Sep 7 09:54:19 bj2-mysql-infra-prod-01 systemd: pmm-agent.service failed.
Hi @Fan,
Yeah, you are right.
CPU usage might be high because of some indexing processes inside victoriametrics, it should go down soon.
Victoria metrics reloading every second because of the agent constantly restarting.
Could you check your slowlog file, please.
Does it have wrong queries? E.g. truncated queries.
Hi @ nurlan thanks for your replay
I’ve tried checking the slowlog, but it’s really a bit difficult… I didn’t find any unusual statements, or at least I found that using pt-query-digest to analyse these slow log files was fine. I am using Percona 5.7.29/32
Could the agent be more robust, and if it encounters a log it can’t parse, skip it and output the warning to the log. I feel better than rebooting
Here are my slow query related parameters
log_timestamps = SYSTEM
log_output = file
slow-query-log-file = /data/mysql_3306/logs/slow.log
slow_query_log = ON
long_query_time = 0
log_slow_rate_limit = 100
log_slow_rate_type = query
log_slow_verbosity = full
log_slow_admin_statements = ON
log_slow_slave_statements = ON
slow_query_log_always_write_time = 1
slow_query_log_use_global_control = all
I think even if there is a truncated query statement, the agent should be able to handle such exceptions instead of restarting
here’s the slow log file and /var/log/message. Hope this helps for debug
https://www.swisstransfer.com/d/07d6ecbb-1715-42b2-912e-7a8fac6a044b
Thank you,
I’ll check logs and if the problem in parser I’ll create task to skip query if we can’t parse it.

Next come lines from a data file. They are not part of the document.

import Summits.CriticalPhenomena.PercolationContinuityZ3.Theorems.Transplant.Bcc111HubLegs
import HarnessLib

/-!
# The bcc (111)-films `F_m(bcc)`, exit-form routing certificate VII⁵: the STACKED LEGS of a claw at thickness `m ≥ 5`

builds on p205010 (kernel theorem, internal audit signed; external expert review pending) — NOT used in this file.
Lane `prim-bschramm`, seat `prim-bschramm-p2` (gen 48; class C1b, METHOD = input substitution; memo `HOME/bschramm/P2-LATTICES.md` §159); helper file
(`--supports stmt-CriticalPhenomena-4575 --as helper`).  From a planar leg of the model («Bcc111ClawSound».`LegProps`) and a start vertex at a level in
`[1, m−1]` over its start column, the lifts of «Bcc111Lift» give the self-avoiding film leg to the prescribed terminal, inside the rerouting set / cleared set of
«Bcc111ClearedSet», over the leg's columns:
«Bcc111HubLegs» states the stacked legs `leg_exact_lo` / `leg_exact_hi` for `m ≥ 6` although their proofs use only `m ≥ 5` (the lifts of «Bcc111Lift»); this file records the
`m ≥ 5` versions **`leg_exact_lo5`**, **`leg_exact_hi5`** (verbatim proofs) for the thickness-5 certificate «Bcc111Route5».
[cite: DuminilCopinSidoraviciusTassion2016, §2.3 (proof of Fact 2: the three disjoint paths γ_u, γ_v, γ_w)] [cite: ConwaySloane1999, Ch. 4 §7.1]
-/

noncomputable section

namespace Summit.CriticalPhenomena.PercolationContinuityZ3.Theorems.Transplant

namespace Bcc111

open MeasureTheory Literature.Probability.Percolation Literature.Probability.LatticeModels SimpleGraph
open Slab111 (lev)
open BccClawX (Pt rel)
open Bcc111Claw (tnZ inRB inDB rem0 remM penLo penHi penult LegProps)
open scoped Classical

variable {m : ℕ}

/-! ## Stacked legs with exact entry, `m ≥ 5` -/

/-- The pre-entry vertex below the terminal is admissible. [folklore] -/
private theorem adm_pre_up5 {z : Site 2} {P a d : Pt} {T : bfilm m} (ha : a = (P.1 + d.1, P.2 + d.2)) (hu : IsUp (dvec d)) (hT : rel z (sh T) = a)
    (hT1 : 1 ≤ lev (pt T)) : Adm m (BccClawX.pt z P) (lev (pt T) - 1) := by
  have hshT : sh T = BccClawX.pt z P + dvec d := by rw [sh_eq_pt_of_rel hT, ha, pt_add]
  have := adm_down (adm_sh_lev T) hu hT1
  rwa [hshT, add_sub_cancel_right] at this

/-- The pre-entry vertex above the terminal is admissible. [folklore] -/
private theorem adm_pre_down5 {z : Site 2} {P a d : Pt} {T : bfilm m} (ha : a = (P.1 + d.1, P.2 + d.2)) (hu : IsUp (-dvec d)) (hT : rel z (sh T) = a)
    (hTm : lev (pt T) + 1 ≤ m) : Adm m (BccClawX.pt z P) (lev (pt T) + 1) := by
  have hshT : sh T = BccClawX.pt z P + dvec d := by rw [sh_eq_pt_of_rel hT, ha, pt_add]
  have := adm_up (adm_sh_lev T) hu hTm
  rwa [hshT, show BccClawX.pt z P + dvec d + -dvec d = BccClawX.pt z P by abel] at this

/-- Columns `a + u` / `a − u` (`u ∈ U`) and the entry direction. [folklore] -/
private theorem dir_of_penult5 {P a d : Pt} (ha : a = (P.1 + d.1, P.2 + d.2)) :
    (([(1, 0), (-1, 1), (0, -1)] : List Pt).any (fun u => P == (a.1 + u.1, a.2 + u.2)) = true → IsUp (-dvec d)) ∧
      (([(1, 0), (-1, 1), (0, -1)] : List Pt).any (fun u => P == (a.1 - u.1, a.2 - u.2)) = true → IsUp (dvec d)) := by
  obtain ⟨p1, p2⟩ := P; obtain ⟨d1, d2⟩ := d
  subst ha
  constructor
  · intro h
    simp only [List.any_cons, List.any_nil, Bool.or_false, Bool.or_eq_true, beq_iff_eq, Prod.mk.injEq] at h
    rcases h with ⟨h1, h2⟩ | ⟨h1, h2⟩ | ⟨h1, h2⟩
    · have : d1 = -1 ∧ d2 = 0 := by omega
      refine Or.inl ?_; ext t; fin_cases t <;> simp [dvec, this]
    · have : d1 = 1 ∧ d2 = -1 := by omega
      refine Or.inr (Or.inl ?_); ext t; fin_cases t <;> simp [dvec, this]
    · have : d1 = 0 ∧ d2 = 1 := by omega
      refine Or.inr (Or.inr ?_); ext t; fin_cases t <;> simp [dvec, this]
  · intro h
    simp only [List.any_cons, List.any_nil, Bool.or_false, Bool.or_eq_true, beq_iff_eq, Prod.mk.injEq] at h
    rcases h with ⟨h1, h2⟩ | ⟨h1, h2⟩ | ⟨h1, h2⟩
    · have : d1 = 1 ∧ d2 = 0 := by omega
      refine Or.inl ?_; ext t; fin_cases t <;> simp [dvec, this]
    · have : d1 = -1 ∧ d2 = 1 := by omega
      refine Or.inr (Or.inl ?_); ext t; fin_cases t <;> simp [dvec, this]
    · have : d1 = 0 ∧ d2 = -1 := by omega
      refine Or.inr (Or.inr ?_); ext t; fin_cases t <;> simp [dvec, this]

/-- **THE STACKED LEG TO THE LOWER TERMINAL** `Ea`, `m ≥ 5` (another terminal `Eb` of the same column lies above): entering the column exactly at `Ea`, by the entry test `penLo`
of the planar leg (`τ = min (lev Ea) 2`): from `a + U` (pre-entry vertex one level up, interior) always; from `a − U` (pre-entry vertex one level down) when `τ ≥ 2`, or
`τ = 1` and the bottom vertex over the penultimate column is not removed.  All other vertices lie over the leg's columns except the last, at interior levels.
[cite: DuminilCopinSidoraviciusTassion2016, §2.3 (proof of Fact 2)] -/
theorem leg_exact_lo5 (hm : 5 ≤ m) (z : Site 2) {tR tD sR sD : ℕ} (htRD : tR ≤ tD) (hsRD : sR ≤ sD) {avoid : List Pt} {s a : Pt} {l : List Pt}
    (hl : LegProps (inRB (min tR 3) (min sR 3)) avoid s a l) {τ : ℕ} (hpen : penLo (min tR 3) (min sR 3) a τ (penult l) = true)
    (v Ea Eb : bfilm m) (hv : rel z (sh v) = s) (hv1 : 1 ≤ lev (pt v)) (hvm : lev (pt v) ≤ (m : ℤ) - 1) (hEa : rel z (sh Ea) = a)
    (hsh : sh Ea = sh Eb) (hlt : lev (pt Ea) < lev (pt Eb)) (hτ : (τ : ℤ) = min (lev (pt Ea)) 2)
    (hEaW : Ea ∈ clearedSet m z tR tD sR sD ∩ (hexShadow m).lift (blkR 3 z tR sR)) :
    ∃ L : List (bfilm m), GPath (film m) L v Ea ∧ (∀ x ∈ L, x ∈ clearedSet m z tR tD sR sD ∩ (hexShadow m).lift (blkR 3 z tR sR)) ∧
      (∀ x ∈ L, rel z (sh x) ∈ l.dropLast ∨ x = Ea) := by
  have hm5 : 5 ≤ m := hm
  have hm1 : 1 ≤ m := le_trans (by norm_num) hm
  have h3 := le_of_stacked hsh hlt
  have hbm : lev (pt Eb) ≤ m := Eb.2.2
  have ha0 : 0 ≤ lev (pt Ea) := Ea.2.1
  obtain ⟨hd, hsplit, hal, hpu, hhead, hch, hnd, hadj⟩ := hl.split
  obtain ⟨d, hdd, had⟩ := adjH_iff.1 hadj
  set P := l.dropLast.getLast hd with hP
  rw [hpu] at hpen
  have hS : ∀ x : bfilm m, rel z (sh x) ∈ l.dropLast → 1 ≤ lev (pt x) → lev (pt x) ≤ (m : ℤ) - 1 →
      x ∈ clearedSet m z tR tD sR sD ∩ (hexShadow m).lift (blkR 3 z tR sR) :=
    fun x hx h1 h2 => mem_WR_of_lev htRD hsRD (hl.mem_R _ (List.dropLast_subset l hx)) h1 h2
  have hPR : inRB (min tR 3) (min sR 3) P = true := hl.mem_R _ (List.dropLast_subset l (List.getLast_mem hd))
  obtain ⟨hplus, hminus⟩ := dir_of_penult5 had (P := P)
  simp only [penLo, Bool.or_eq_true, decide_eq_true_eq, Bool.and_eq_true, beq_iff_eq, Bool.not_eq_true'] at hpen
  rcases isUp_or_of_mem_dirs hdd with hu | hu
  · -- up-step entry from `P = a − u`: pre-entry vertex `(P, lev Ea − 1)`
    have hcase : 2 ≤ τ ∨ (τ = 1 ∧ rem0 (min tR 3) (min sR 3) P = false) := by
      rcases hpen with (h | h) | ⟨⟨h1, -⟩, h3'⟩
      · exact Or.inl h
      · exact (not_isUp_neg hu (hplus h)).elim
      · exact Or.inr ⟨h1, h3'⟩
    have hT1 : 1 ≤ lev (pt Ea) := by
      rcases hcase with h | ⟨h, -⟩
      · have : (2 : ℤ) ≤ min (lev (pt Ea)) 2 := by rw [← hτ]; exact_mod_cast h
        have := this.trans (min_le_left _ _); omega
      · have : (1 : ℤ) = min (lev (pt Ea)) 2 := by rw [← hτ]; exact_mod_cast h.symm
        have := min_le_left (lev (pt Ea)) 2; omega
    have hpreAdm : Adm m (BccClawX.pt z P) (lev (pt Ea) - 1) := adm_pre_up5 had hu hEa hT1
    have hpre : vtx m (BccClawX.pt z P) (lev (pt Ea) - 1) ∈ clearedSet m z tR tD sR sD ∩ (hexShadow m).lift (blkR 3 z tR sR) := by
      have hrel : rel z (sh (vtx m (BccClawX.pt z P) (lev (pt Ea) - 1))) = P := by rw [sh_vtx hpreAdm, BccClawX.rel_pt]
      rcases hcase with h | ⟨h, hrem⟩
      · have : (2 : ℤ) ≤ min (lev (pt Ea)) 2 := by rw [← hτ]; exact_mod_cast h
        have := this.trans (min_le_left _ _)
        exact mem_WR_of_lev htRD hsRD (by rw [hrel]; exact hPR) (by rw [lev_vtx hpreAdm]; omega) (by rw [lev_vtx hpreAdm]; omega)
      · have e1 : lev (pt Ea) = 1 := by
          have : (1 : ℤ) = min (lev (pt Ea)) 2 := by rw [← hτ]; exact_mod_cast h.symm
          rcases le_total (lev (pt Ea)) 2 with h' | h'
          · rw [min_eq_left h'] at this; omega
          · rw [min_eq_right h'] at this; omega
        exact mem_WR_of_bottom htRD hsRD hm1 (by rw [hrel]; exact hPR) (by rw [lev_vtx hpreAdm, e1]; ring) (by rw [hrel]; exact hrem)
    exact exists_lift_exact_up hm5 z hd hch hnd had hu hal v Ea (by rw [hv, hhead]) hv1 hvm hEa hT1 hS hpre hEaW
  · -- down-step entry from `P = a + u`: pre-entry vertex `(P, lev Ea + 1)`, interior
    have hTm : lev (pt Ea) + 1 ≤ m := by omega
    have hpreAdm : Adm m (BccClawX.pt z P) (lev (pt Ea) + 1) := adm_pre_down5 had hu hEa hTm
    have hpre : vtx m (BccClawX.pt z P) (lev (pt Ea) + 1) ∈ clearedSet m z tR tD sR sD ∩ (hexShadow m).lift (blkR 3 z tR sR) :=
      mem_WR_of_lev htRD hsRD (by rw [sh_vtx hpreAdm, BccClawX.rel_pt]; exact hPR) (by rw [lev_vtx hpreAdm]; omega) (by rw [lev_vtx hpreAdm]; omega)
    exact exists_lift_exact_down hm5 z hd hch hnd had hu hal v Ea (by rw [hv, hhead]) hv1 hvm hEa hTm hS hpre hEaW

/-- **THE STACKED LEG TO THE UPPER TERMINAL** `Eb`, `m ≥ 5` (another terminal `Ea` of the same column lies below): entering exactly at `Eb`, by the entry test `penHi`
(`τ = min (m − lev Eb) 2`): from `a − U` always; from `a + U` when `τ ≥ 2`, or `τ = 1` and the top vertex over the penultimate column is not removed.
[cite: DuminilCopinSidoraviciusTassion2016, §2.3 (proof of Fact 2)] -/
theorem leg_exact_hi5 (hm : 5 ≤ m) (z : Site 2) {tR tD sR sD : ℕ} (htRD : tR ≤ tD) (hsRD : sR ≤ sD) {avoid : List Pt} {s a : Pt} {l : List Pt}
    (hl : LegProps (inRB (min tR 3) (min sR 3)) avoid s a l) {τ : ℕ} (hpen : penHi (min tR 3) (min sR 3) a τ (penult l) = true)
    (v Ea Eb : bfilm m) (hv : rel z (sh v) = s) (hv1 : 1 ≤ lev (pt v)) (hvm : lev (pt v) ≤ (m : ℤ) - 1) (hEb : rel z (sh Eb) = a)
    (hsh : sh Ea = sh Eb) (hlt : lev (pt Ea) < lev (pt Eb)) (hτ : (τ : ℤ) = min ((m : ℤ) - lev (pt Eb)) 2)
    (hEbW : Eb ∈ clearedSet m z tR tD sR sD ∩ (hexShadow m).lift (blkR 3 z tR sR)) :
    ∃ L : List (bfilm m), GPath (film m) L v Eb ∧ (∀ x ∈ L, x ∈ clearedSet m z tR tD sR sD ∩ (hexShadow m).lift (blkR 3 z tR sR)) ∧
      (∀ x ∈ L, rel z (sh x) ∈ l.dropLast ∨ x = Eb) := by
  have hm5 : 5 ≤ m := hm
  have hm1 : 1 ≤ m := le_trans (by norm_num) hm
  have h3 := le_of_stacked hsh hlt
  have hbm : lev (pt Eb) ≤ m := Eb.2.2
  have ha0 : 0 ≤ lev (pt Ea) := Ea.2.1
  obtain ⟨hd, hsplit, hal, hpu, hhead, hch, hnd, hadj⟩ := hl.split
  obtain ⟨d, hdd, had⟩ := adjH_iff.1 hadj
  set P := l.dropLast.getLast hd with hP
  rw [hpu] at hpen
  have hS : ∀ x : bfilm m, rel z (sh x) ∈ l.dropLast → 1 ≤ lev (pt x) → lev (pt x) ≤ (m : ℤ) - 1 →
      x ∈ clearedSet m z tR tD sR sD ∩ (hexShadow m).lift (blkR 3 z tR sR) :=
    fun x hx h1 h2 => mem_WR_of_lev htRD hsRD (hl.mem_R _ (List.dropLast_subset l hx)) h1 h2
  have hPR : inRB (min tR 3) (min sR 3) P = true := hl.mem_R _ (List.dropLast_subset l (List.getLast_mem hd))
  obtain ⟨hplus, hminus⟩ := dir_of_penult5 had (P := P)
  simp only [penHi, Bool.or_eq_true, decide_eq_true_eq, Bool.and_eq_true, beq_iff_eq, Bool.not_eq_true'] at hpen
  rcases isUp_or_of_mem_dirs hdd with hu | hu
  · -- up-step entry from `P = a − u`: pre-entry vertex `(P, lev Eb − 1)`, interior
    have hT1 : 1 ≤ lev (pt Eb) := by omega
    have hpreAdm : Adm m (BccClawX.pt z P) (lev (pt Eb) - 1) := adm_pre_up5 had hu hEb hT1
    have hpre : vtx m (BccClawX.pt z P) (lev (pt Eb) - 1) ∈ clearedSet m z tR tD sR sD ∩ (hexShadow m).lift (blkR 3 z tR sR) :=
      mem_WR_of_lev htRD hsRD (by rw [sh_vtx hpreAdm, BccClawX.rel_pt]; exact hPR) (by rw [lev_vtx hpreAdm]; omega) (by rw [lev_vtx hpreAdm]; omega)
    exact exists_lift_exact_up hm5 z hd hch hnd had hu hal v Eb (by rw [hv, hhead]) hv1 hvm hEb hT1 hS hpre hEbW
  · -- down-step entry from `P = a + u`: pre-entry vertex `(P, lev Eb + 1)`
    have hcase : 2 ≤ τ ∨ (τ = 1 ∧ remM (min tR 3) (min sR 3) P = false) := by
      rcases hpen with (h | h) | ⟨⟨h1, -⟩, h3'⟩
      · exact Or.inl h
      · exact (not_isUp_neg (hminus h) hu).elim
      · exact Or.inr ⟨h1, h3'⟩
    have hTm : lev (pt Eb) + 1 ≤ m := by
      rcases hcase with h | ⟨h, -⟩
      · have : (2 : ℤ) ≤ min ((m : ℤ) - lev (pt Eb)) 2 := by rw [← hτ]; exact_mod_cast h
        have := this.trans (min_le_left _ _); omega
      · have : (1 : ℤ) = min ((m : ℤ) - lev (pt Eb)) 2 := by rw [← hτ]; exact_mod_cast h.symm
        have := min_le_left ((m : ℤ) - lev (pt Eb)) 2; omega
    have hpreAdm : Adm m (BccClawX.pt z P) (lev (pt Eb) + 1) := adm_pre_down5 had hu hEb hTm
    have hpre : vtx m (BccClawX.pt z P) (lev (pt Eb) + 1) ∈ clearedSet m z tR tD sR sD ∩ (hexShadow m).lift (blkR 3 z tR sR) := by
      have hrel : rel z (sh (vtx m (BccClawX.pt z P) (lev (pt Eb) + 1))) = P := by rw [sh_vtx hpreAdm, BccClawX.rel_pt]
      rcases hcase with h | ⟨h, hrem⟩
      · have : (2 : ℤ) ≤ min ((m : ℤ) - lev (pt Eb)) 2 := by rw [← hτ]; exact_mod_cast h
        have := this.trans (min_le_left _ _)
        exact mem_WR_of_lev htRD hsRD (by rw [hrel]; exact hPR) (by rw [lev_vtx hpreAdm]; omega) (by rw [lev_vtx hpreAdm]; omega)
      · have e1 : lev (pt Eb) = (m : ℤ) - 1 := by
          have : (1 : ℤ) = min ((m : ℤ) - lev (pt Eb)) 2 := by rw [← hτ]; exact_mod_cast h.symm
          rcases le_total ((m : ℤ) - lev (pt Eb)) 2 with h' | h'
          · rw [min_eq_left h'] at this; omega
          · rw [min_eq_right h'] at this; omega
        exact mem_WR_of_top htRD hsRD hm1 (by rw [hrel]; exact hPR) (by rw [lev_vtx hpreAdm, e1]; ring) (by rw [hrel]; exact hrem)
    exact exists_lift_exact_down hm5 z hd hch hnd had hu hal v Eb (by rw [hv, hhead]) hv1 hvm hEb hTm hS hpre hEbW

end Bcc111

end Summit.CriticalPhenomena.PercolationContinuityZ3.Theorems.Transplant

end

Hi @nurlan, is there any progress?
Hi @Fan
Seems we have few bugs in the Victoria Metrics and some are related to CPU and Memory, currently there is a version upgradation planned for the next release as per Jira ticket.
@Naresh9999
got it, thank you!
Hi @Fan,
I couldn’t find any unusual lines there. Could you try with the latest PMM, please? We have fixed a few bugs related to slowlog. They might be related to your one.